(Records contained in a dataset)
- - - - - - -

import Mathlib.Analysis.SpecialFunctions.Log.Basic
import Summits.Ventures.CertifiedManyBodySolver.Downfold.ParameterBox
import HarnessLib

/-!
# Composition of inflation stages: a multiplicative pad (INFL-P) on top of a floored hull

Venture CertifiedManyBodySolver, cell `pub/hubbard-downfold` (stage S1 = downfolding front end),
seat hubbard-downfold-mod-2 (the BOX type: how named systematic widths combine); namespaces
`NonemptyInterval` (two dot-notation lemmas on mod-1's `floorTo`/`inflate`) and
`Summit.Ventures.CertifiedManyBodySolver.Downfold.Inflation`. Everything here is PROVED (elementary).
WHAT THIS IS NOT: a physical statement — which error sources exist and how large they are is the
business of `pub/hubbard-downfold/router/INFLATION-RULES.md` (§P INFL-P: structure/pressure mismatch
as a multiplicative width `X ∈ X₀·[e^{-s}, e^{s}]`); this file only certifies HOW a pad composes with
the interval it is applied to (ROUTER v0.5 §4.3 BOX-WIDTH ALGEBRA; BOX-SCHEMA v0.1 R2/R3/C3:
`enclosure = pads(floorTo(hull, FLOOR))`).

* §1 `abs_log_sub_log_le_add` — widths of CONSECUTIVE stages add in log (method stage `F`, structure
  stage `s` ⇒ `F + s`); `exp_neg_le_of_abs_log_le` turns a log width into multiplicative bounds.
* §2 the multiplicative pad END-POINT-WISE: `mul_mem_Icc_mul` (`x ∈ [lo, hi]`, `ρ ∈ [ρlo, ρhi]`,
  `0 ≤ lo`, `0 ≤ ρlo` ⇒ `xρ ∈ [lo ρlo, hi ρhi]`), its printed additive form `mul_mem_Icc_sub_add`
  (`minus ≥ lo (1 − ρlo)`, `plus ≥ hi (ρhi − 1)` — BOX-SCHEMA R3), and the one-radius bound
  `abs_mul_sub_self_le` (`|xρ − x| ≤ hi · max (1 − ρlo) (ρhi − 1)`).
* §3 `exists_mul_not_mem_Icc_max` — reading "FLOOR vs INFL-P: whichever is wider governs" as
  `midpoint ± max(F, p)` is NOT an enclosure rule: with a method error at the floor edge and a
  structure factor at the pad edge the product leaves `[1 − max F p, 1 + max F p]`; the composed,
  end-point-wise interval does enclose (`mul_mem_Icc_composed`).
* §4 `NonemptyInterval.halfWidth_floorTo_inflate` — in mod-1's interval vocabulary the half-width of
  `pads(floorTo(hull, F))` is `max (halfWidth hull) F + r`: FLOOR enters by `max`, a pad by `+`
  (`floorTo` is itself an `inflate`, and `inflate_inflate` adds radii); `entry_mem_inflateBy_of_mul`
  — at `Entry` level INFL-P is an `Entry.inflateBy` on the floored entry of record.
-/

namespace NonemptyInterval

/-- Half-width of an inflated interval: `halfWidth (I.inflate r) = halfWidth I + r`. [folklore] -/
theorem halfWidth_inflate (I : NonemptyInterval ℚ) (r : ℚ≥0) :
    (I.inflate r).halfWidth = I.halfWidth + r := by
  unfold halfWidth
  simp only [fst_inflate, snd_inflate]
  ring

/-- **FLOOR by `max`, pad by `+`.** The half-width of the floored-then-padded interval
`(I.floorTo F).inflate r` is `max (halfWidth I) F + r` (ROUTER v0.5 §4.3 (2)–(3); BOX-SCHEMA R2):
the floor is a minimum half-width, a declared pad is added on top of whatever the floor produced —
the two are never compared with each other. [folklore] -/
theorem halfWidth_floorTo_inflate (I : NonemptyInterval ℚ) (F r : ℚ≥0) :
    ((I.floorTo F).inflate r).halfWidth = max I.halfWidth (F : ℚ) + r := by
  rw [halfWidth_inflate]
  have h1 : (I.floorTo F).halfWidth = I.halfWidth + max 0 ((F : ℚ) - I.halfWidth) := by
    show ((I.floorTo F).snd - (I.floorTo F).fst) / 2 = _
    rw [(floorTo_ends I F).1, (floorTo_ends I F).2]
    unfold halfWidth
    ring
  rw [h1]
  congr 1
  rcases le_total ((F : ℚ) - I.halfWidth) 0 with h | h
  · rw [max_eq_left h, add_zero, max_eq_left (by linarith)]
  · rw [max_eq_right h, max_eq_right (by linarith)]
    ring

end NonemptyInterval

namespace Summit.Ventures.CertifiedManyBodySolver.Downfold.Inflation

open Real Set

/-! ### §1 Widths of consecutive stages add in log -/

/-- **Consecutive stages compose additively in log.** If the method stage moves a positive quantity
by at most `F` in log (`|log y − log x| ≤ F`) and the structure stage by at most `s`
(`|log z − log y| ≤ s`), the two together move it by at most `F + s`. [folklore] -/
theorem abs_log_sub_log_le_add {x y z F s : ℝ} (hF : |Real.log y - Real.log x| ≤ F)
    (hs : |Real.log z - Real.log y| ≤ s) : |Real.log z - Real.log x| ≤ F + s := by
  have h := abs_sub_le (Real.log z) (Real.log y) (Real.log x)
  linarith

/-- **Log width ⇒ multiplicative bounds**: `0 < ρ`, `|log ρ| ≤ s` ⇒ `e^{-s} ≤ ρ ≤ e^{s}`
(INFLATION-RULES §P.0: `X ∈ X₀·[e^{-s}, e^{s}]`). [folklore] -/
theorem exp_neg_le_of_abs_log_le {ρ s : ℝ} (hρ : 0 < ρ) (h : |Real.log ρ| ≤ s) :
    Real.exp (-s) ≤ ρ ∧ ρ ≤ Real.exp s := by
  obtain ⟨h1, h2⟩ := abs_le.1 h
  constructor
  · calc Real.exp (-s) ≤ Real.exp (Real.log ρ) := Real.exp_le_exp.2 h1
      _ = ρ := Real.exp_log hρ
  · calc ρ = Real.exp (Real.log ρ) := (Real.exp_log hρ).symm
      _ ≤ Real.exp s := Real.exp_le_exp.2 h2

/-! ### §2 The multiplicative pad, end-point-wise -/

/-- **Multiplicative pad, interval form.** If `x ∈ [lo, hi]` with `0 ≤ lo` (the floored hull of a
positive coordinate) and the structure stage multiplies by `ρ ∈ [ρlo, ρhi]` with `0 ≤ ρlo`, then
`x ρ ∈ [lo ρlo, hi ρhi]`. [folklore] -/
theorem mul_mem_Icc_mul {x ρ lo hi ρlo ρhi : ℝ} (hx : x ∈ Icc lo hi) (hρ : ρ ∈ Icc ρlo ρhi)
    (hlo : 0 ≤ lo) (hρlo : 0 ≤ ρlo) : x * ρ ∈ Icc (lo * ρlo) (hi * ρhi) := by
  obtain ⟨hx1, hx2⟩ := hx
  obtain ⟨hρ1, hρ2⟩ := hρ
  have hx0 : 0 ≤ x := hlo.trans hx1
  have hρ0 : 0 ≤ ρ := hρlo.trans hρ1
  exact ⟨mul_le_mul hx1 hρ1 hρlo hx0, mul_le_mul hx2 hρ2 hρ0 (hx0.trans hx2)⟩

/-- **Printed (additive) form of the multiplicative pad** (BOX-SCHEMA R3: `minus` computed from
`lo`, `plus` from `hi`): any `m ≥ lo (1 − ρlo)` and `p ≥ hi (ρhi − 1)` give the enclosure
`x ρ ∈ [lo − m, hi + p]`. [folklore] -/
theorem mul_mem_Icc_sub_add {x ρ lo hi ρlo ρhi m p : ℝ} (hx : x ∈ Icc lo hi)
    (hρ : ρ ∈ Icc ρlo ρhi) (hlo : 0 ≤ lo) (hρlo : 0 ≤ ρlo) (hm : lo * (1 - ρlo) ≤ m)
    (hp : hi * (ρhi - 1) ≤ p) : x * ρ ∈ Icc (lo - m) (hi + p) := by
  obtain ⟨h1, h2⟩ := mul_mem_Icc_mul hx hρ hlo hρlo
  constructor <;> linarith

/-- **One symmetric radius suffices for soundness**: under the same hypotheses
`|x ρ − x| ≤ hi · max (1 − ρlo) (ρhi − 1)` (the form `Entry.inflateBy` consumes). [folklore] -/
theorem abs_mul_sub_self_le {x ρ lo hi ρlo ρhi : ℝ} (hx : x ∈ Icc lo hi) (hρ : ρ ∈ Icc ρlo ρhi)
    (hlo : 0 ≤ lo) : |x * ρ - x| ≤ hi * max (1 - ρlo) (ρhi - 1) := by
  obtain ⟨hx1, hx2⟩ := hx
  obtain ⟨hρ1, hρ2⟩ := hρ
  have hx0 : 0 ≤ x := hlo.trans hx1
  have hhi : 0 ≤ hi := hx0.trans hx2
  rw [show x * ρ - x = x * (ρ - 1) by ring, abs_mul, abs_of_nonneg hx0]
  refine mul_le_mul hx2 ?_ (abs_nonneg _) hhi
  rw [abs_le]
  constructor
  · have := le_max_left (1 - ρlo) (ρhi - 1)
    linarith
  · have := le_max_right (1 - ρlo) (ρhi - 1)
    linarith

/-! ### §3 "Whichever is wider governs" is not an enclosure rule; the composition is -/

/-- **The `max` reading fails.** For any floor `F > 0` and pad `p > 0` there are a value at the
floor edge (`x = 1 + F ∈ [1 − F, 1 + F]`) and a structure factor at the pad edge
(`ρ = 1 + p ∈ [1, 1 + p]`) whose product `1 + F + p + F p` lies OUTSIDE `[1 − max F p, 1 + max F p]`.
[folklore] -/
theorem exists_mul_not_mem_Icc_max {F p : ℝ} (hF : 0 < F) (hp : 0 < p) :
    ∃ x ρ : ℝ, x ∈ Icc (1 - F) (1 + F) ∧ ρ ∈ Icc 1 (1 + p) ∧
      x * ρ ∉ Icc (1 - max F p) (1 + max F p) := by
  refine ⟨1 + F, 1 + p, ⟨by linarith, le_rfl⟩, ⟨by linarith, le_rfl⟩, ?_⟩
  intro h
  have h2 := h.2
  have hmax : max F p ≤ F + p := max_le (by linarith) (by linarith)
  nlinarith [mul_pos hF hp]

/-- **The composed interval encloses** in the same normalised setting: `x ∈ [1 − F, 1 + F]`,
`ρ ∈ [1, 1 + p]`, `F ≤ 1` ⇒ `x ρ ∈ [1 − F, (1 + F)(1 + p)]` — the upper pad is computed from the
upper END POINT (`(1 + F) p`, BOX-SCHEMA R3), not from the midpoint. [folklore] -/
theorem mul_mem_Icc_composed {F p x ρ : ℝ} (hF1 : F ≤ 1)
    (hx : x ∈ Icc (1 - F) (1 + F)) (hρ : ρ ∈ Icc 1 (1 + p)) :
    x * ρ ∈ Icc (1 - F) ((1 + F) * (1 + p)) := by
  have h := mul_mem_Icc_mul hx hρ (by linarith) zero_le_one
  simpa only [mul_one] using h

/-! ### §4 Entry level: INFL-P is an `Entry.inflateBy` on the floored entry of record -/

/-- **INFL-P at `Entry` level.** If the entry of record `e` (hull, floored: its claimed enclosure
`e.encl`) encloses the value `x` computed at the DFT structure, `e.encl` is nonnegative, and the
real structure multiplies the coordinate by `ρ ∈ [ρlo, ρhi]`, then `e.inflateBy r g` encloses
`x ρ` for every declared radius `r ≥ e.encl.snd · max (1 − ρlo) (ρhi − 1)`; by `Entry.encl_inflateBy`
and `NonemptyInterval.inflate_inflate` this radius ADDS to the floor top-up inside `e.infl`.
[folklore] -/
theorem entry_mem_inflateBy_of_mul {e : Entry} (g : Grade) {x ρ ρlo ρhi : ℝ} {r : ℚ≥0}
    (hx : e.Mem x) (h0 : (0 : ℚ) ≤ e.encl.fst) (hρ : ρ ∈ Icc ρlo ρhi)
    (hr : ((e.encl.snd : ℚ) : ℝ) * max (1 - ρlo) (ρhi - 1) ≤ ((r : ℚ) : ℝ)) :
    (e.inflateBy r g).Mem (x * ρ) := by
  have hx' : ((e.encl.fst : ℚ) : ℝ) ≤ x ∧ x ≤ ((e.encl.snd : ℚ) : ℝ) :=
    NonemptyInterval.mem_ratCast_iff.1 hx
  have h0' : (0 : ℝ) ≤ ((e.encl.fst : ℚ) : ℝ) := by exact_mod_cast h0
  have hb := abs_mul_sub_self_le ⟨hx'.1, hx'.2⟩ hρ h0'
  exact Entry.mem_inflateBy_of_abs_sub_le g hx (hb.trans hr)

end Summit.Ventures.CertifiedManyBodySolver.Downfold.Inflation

- - - - - - -

_YOUR INSTRUCTIONS_
Return word for word the lines above from the line with "width ⇒ multiplicative" to the line with "positive coordinate) and", including both and leaving out all others.

_EXERCISE RESPONSE_
/-- **Log width ⇒ multiplicative bounds**: `0 < ρ`, `|log ρ| ≤ s` ⇒ `e^{-s} ≤ ρ ≤ e^{s}`
(INFLATION-RULES §P.0: `X ∈ X₀·[e^{-s}, e^{s}]`). [folklore] -/
theorem exp_neg_le_of_abs_log_le {ρ s : ℝ} (hρ : 0 < ρ) (h : |Real.log ρ| ≤ s) :
    Real.exp (-s) ≤ ρ ∧ ρ ≤ Real.exp s := by
  obtain ⟨h1, h2⟩ := abs_le.1 h
  constructor
  · calc Real.exp (-s) ≤ Real.exp (Real.log ρ) := Real.exp_le_exp.2 h1
      _ = ρ := Real.exp_log hρ
  · calc ρ = Real.exp (Real.log ρ) := (Real.exp_log hρ).symm
      _ ≤ Real.exp s := Real.exp_le_exp.2 h2

/-! ### §2 The multiplicative pad, end-point-wise -/

/-- **Multiplicative pad, interval form.** If `x ∈ [lo, hi]` with `0 ≤ lo` (the floored hull of a
positive coordinate) and the structure stage multiplies by `ρ ∈ [ρlo, ρhi]` with `0 ≤ ρlo`, then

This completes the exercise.